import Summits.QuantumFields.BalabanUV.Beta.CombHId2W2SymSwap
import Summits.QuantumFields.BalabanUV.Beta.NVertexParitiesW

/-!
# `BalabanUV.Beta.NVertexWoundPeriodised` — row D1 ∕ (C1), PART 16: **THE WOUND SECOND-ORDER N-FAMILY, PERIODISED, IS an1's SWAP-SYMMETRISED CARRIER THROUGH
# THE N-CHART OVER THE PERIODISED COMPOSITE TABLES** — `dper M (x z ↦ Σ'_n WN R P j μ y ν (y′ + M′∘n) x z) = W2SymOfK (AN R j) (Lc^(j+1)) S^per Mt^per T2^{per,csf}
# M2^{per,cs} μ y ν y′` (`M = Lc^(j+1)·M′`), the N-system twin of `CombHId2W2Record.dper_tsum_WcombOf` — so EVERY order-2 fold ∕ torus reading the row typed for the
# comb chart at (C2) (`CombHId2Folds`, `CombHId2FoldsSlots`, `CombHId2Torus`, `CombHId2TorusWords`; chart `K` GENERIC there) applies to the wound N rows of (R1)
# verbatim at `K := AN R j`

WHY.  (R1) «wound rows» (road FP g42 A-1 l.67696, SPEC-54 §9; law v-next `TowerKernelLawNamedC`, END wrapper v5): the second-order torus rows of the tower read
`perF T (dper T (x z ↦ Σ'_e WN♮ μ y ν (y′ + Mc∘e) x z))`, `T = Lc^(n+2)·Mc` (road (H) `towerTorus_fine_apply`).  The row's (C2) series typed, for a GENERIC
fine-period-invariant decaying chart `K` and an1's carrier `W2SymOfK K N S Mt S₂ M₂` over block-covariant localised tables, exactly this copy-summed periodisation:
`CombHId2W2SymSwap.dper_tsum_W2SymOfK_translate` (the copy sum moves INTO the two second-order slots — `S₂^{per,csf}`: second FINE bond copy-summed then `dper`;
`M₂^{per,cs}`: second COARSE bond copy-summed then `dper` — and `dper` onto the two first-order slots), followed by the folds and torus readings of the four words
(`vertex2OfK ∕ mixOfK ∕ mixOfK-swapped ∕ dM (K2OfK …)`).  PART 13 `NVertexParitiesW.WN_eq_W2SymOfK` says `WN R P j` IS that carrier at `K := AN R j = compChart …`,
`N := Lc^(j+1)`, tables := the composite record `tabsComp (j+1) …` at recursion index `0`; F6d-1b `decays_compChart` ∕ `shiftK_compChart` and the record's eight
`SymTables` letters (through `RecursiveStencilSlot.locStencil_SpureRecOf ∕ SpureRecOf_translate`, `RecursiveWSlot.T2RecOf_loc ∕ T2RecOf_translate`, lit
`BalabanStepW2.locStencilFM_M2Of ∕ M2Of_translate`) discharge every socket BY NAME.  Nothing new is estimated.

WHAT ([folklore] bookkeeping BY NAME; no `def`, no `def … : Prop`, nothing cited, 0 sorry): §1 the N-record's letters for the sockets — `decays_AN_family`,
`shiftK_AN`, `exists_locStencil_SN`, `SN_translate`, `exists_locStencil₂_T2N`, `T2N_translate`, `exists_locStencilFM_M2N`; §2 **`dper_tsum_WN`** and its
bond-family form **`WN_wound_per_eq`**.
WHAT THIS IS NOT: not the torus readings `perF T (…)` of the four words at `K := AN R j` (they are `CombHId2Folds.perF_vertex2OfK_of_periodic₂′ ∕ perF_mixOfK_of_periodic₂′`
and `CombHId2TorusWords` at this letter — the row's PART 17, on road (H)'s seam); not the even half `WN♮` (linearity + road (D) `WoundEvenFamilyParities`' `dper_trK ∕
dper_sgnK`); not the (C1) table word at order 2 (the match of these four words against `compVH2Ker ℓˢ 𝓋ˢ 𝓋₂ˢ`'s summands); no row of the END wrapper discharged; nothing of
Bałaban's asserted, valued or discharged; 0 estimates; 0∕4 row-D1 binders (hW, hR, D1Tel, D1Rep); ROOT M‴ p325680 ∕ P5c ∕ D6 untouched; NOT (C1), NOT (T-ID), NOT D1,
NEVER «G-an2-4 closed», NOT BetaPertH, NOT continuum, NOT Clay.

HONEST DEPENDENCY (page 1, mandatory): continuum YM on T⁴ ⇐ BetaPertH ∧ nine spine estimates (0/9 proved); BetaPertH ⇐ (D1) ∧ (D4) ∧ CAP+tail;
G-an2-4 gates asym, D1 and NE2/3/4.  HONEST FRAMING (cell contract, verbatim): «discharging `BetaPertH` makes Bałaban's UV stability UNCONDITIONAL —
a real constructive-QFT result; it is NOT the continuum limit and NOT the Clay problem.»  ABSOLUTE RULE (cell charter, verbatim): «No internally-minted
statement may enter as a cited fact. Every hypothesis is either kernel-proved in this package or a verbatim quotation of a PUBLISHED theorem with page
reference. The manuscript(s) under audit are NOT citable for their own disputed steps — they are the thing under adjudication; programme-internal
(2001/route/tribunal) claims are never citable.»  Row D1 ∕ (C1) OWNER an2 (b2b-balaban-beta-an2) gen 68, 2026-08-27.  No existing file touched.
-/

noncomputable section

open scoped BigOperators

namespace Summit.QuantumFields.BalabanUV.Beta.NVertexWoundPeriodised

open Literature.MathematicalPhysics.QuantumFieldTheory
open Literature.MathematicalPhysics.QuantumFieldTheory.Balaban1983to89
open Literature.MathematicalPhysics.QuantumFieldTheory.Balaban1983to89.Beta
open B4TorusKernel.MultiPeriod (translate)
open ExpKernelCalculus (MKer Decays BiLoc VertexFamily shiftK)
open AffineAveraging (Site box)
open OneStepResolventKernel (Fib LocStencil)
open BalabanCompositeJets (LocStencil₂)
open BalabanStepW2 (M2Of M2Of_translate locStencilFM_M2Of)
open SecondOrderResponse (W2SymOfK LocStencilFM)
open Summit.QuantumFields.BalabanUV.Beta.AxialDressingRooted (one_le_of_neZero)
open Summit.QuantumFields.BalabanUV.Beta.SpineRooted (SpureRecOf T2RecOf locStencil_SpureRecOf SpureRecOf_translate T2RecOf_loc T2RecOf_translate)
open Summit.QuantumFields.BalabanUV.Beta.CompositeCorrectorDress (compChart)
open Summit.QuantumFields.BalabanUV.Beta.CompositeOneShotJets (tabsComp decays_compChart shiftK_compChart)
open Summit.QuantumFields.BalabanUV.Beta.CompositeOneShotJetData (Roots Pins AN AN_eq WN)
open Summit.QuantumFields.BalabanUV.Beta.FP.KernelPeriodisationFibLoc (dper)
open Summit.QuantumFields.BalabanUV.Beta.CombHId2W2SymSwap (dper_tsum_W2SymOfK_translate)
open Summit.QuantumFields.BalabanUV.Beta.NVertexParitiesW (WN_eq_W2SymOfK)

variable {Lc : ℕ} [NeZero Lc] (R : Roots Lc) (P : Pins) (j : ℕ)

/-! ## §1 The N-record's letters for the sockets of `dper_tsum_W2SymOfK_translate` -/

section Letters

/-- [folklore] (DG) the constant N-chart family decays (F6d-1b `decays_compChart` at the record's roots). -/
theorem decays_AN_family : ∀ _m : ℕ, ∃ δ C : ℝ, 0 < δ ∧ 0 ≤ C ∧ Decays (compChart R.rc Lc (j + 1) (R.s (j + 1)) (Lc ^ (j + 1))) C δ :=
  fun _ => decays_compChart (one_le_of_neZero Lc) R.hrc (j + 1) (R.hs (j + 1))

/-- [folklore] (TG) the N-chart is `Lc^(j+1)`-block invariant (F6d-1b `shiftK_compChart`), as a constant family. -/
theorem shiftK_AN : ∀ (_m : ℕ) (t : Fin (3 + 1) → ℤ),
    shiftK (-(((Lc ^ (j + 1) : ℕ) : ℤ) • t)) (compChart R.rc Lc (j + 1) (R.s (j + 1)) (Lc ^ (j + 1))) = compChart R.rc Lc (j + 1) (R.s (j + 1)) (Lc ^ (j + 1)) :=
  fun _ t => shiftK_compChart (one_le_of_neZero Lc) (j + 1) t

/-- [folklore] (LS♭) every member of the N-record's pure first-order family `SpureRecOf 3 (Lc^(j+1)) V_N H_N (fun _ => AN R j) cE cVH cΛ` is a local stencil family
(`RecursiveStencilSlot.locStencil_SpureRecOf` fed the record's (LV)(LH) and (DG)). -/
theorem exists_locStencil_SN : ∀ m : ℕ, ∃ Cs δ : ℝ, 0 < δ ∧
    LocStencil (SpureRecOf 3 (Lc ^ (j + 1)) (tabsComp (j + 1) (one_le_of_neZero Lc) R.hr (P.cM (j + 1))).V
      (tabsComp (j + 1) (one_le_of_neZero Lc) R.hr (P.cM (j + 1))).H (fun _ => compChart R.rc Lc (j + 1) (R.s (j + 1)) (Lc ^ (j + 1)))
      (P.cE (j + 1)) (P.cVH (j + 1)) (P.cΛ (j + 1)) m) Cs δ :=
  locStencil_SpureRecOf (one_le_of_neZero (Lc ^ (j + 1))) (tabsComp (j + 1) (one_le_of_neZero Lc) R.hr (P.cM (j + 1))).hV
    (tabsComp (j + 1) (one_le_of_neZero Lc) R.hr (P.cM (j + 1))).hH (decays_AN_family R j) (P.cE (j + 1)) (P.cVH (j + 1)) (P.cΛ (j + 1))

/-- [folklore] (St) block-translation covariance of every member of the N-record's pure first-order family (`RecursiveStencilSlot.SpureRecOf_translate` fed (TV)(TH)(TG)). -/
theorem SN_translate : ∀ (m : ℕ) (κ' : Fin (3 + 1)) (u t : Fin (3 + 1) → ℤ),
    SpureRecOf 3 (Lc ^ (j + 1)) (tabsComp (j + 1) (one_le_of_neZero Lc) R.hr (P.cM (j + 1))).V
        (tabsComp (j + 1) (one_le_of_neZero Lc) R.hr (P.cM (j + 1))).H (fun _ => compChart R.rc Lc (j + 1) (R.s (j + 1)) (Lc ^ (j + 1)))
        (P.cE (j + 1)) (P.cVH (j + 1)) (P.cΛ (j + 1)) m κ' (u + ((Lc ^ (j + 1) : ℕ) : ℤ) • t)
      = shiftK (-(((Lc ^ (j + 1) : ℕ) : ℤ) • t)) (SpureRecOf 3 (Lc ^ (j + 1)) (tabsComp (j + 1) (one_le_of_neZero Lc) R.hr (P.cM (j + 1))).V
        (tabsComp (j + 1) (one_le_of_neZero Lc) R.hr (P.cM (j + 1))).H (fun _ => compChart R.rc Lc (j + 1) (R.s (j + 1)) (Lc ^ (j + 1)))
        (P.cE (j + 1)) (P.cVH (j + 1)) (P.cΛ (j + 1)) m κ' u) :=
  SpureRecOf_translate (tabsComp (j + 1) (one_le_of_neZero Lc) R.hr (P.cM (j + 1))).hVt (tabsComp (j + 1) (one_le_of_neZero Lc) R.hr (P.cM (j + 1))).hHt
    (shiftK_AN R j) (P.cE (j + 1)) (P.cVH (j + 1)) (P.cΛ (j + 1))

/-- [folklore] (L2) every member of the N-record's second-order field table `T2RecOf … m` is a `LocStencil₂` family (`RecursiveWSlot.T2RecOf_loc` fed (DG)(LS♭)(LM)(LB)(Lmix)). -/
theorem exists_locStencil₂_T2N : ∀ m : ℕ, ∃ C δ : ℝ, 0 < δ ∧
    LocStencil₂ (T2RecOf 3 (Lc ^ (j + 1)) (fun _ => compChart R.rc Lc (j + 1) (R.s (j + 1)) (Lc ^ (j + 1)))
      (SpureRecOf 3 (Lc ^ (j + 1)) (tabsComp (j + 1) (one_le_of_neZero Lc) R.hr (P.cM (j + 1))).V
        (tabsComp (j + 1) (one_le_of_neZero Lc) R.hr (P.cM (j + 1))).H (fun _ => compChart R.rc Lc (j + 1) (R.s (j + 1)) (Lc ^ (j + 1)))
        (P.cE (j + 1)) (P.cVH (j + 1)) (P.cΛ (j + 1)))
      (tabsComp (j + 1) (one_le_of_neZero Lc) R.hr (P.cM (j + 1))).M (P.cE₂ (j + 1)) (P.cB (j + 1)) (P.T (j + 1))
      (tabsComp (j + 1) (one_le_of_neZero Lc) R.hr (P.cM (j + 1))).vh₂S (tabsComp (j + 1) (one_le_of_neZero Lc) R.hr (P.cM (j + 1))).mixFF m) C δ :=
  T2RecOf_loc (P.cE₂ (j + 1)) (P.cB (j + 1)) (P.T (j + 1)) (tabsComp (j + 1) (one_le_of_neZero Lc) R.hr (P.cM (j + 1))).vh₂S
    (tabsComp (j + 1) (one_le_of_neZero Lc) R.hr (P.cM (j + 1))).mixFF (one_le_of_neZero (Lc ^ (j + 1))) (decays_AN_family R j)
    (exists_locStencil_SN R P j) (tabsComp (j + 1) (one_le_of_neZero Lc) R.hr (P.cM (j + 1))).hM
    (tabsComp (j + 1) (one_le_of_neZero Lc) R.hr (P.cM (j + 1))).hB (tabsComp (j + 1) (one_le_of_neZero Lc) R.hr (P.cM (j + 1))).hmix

### Problem to work on
Return exactly the leading lines of the listing, stopping after the line in which "new is estimated." occurs.

### Result for this task
import Summits.QuantumFields.BalabanUV.Beta.CombHId2W2SymSwap
import Summits.QuantumFields.BalabanUV.Beta.NVertexParitiesW

/-!
# `BalabanUV.Beta.NVertexWoundPeriodised` — row D1 ∕ (C1), PART 16: **THE WOUND SECOND-ORDER N-FAMILY, PERIODISED, IS an1's SWAP-SYMMETRISED CARRIER THROUGH
# THE N-CHART OVER THE PERIODISED COMPOSITE TABLES** — `dper M (x z ↦ Σ'_n WN R P j μ y ν (y′ + M′∘n) x z) = W2SymOfK (AN R j) (Lc^(j+1)) S^per Mt^per T2^{per,csf}
# M2^{per,cs} μ y ν y′` (`M = Lc^(j+1)·M′`), the N-system twin of `CombHId2W2Record.dper_tsum_WcombOf` — so EVERY order-2 fold ∕ torus reading the row typed for the
# comb chart at (C2) (`CombHId2Folds`, `CombHId2FoldsSlots`, `CombHId2Torus`, `CombHId2TorusWords`; chart `K` GENERIC there) applies to the wound N rows of (R1)
# verbatim at `K := AN R j`

WHY.  (R1) «wound rows» (road FP g42 A-1 l.67696, SPEC-54 §9; law v-next `TowerKernelLawNamedC`, END wrapper v5): the second-order torus rows of the tower read
`perF T (dper T (x z ↦ Σ'_e WN♮ μ y ν (y′ + Mc∘e) x z))`, `T = Lc^(n+2)·Mc` (road (H) `towerTorus_fine_apply`).  The row's (C2) series typed, for a GENERIC
fine-period-invariant decaying chart `K` and an1's carrier `W2SymOfK K N S Mt S₂ M₂` over block-covariant localised tables, exactly this copy-summed periodisation:
`CombHId2W2SymSwap.dper_tsum_W2SymOfK_translate` (the copy sum moves INTO the two second-order slots — `S₂^{per,csf}`: second FINE bond copy-summed then `dper`;
`M₂^{per,cs}`: second COARSE bond copy-summed then `dper` — and `dper` onto the two first-order slots), followed by the folds and torus readings of the four words
(`vertex2OfK ∕ mixOfK ∕ mixOfK-swapped ∕ dM (K2OfK …)`).  PART 13 `NVertexParitiesW.WN_eq_W2SymOfK` says `WN R P j` IS that carrier at `K := AN R j = compChart …`,
`N := Lc^(j+1)`, tables := the composite record `tabsComp (j+1) …` at recursion index `0`; F6d-1b `decays_compChart` ∕ `shiftK_compChart` and the record's eight
`SymTables` letters (through `RecursiveStencilSlot.locStencil_SpureRecOf ∕ SpureRecOf_translate`, `RecursiveWSlot.T2RecOf_loc ∕ T2RecOf_translate`, lit
`BalabanStepW2.locStencilFM_M2Of ∕ M2Of_translate`) discharge every socket BY NAME.  Nothing new is estimated.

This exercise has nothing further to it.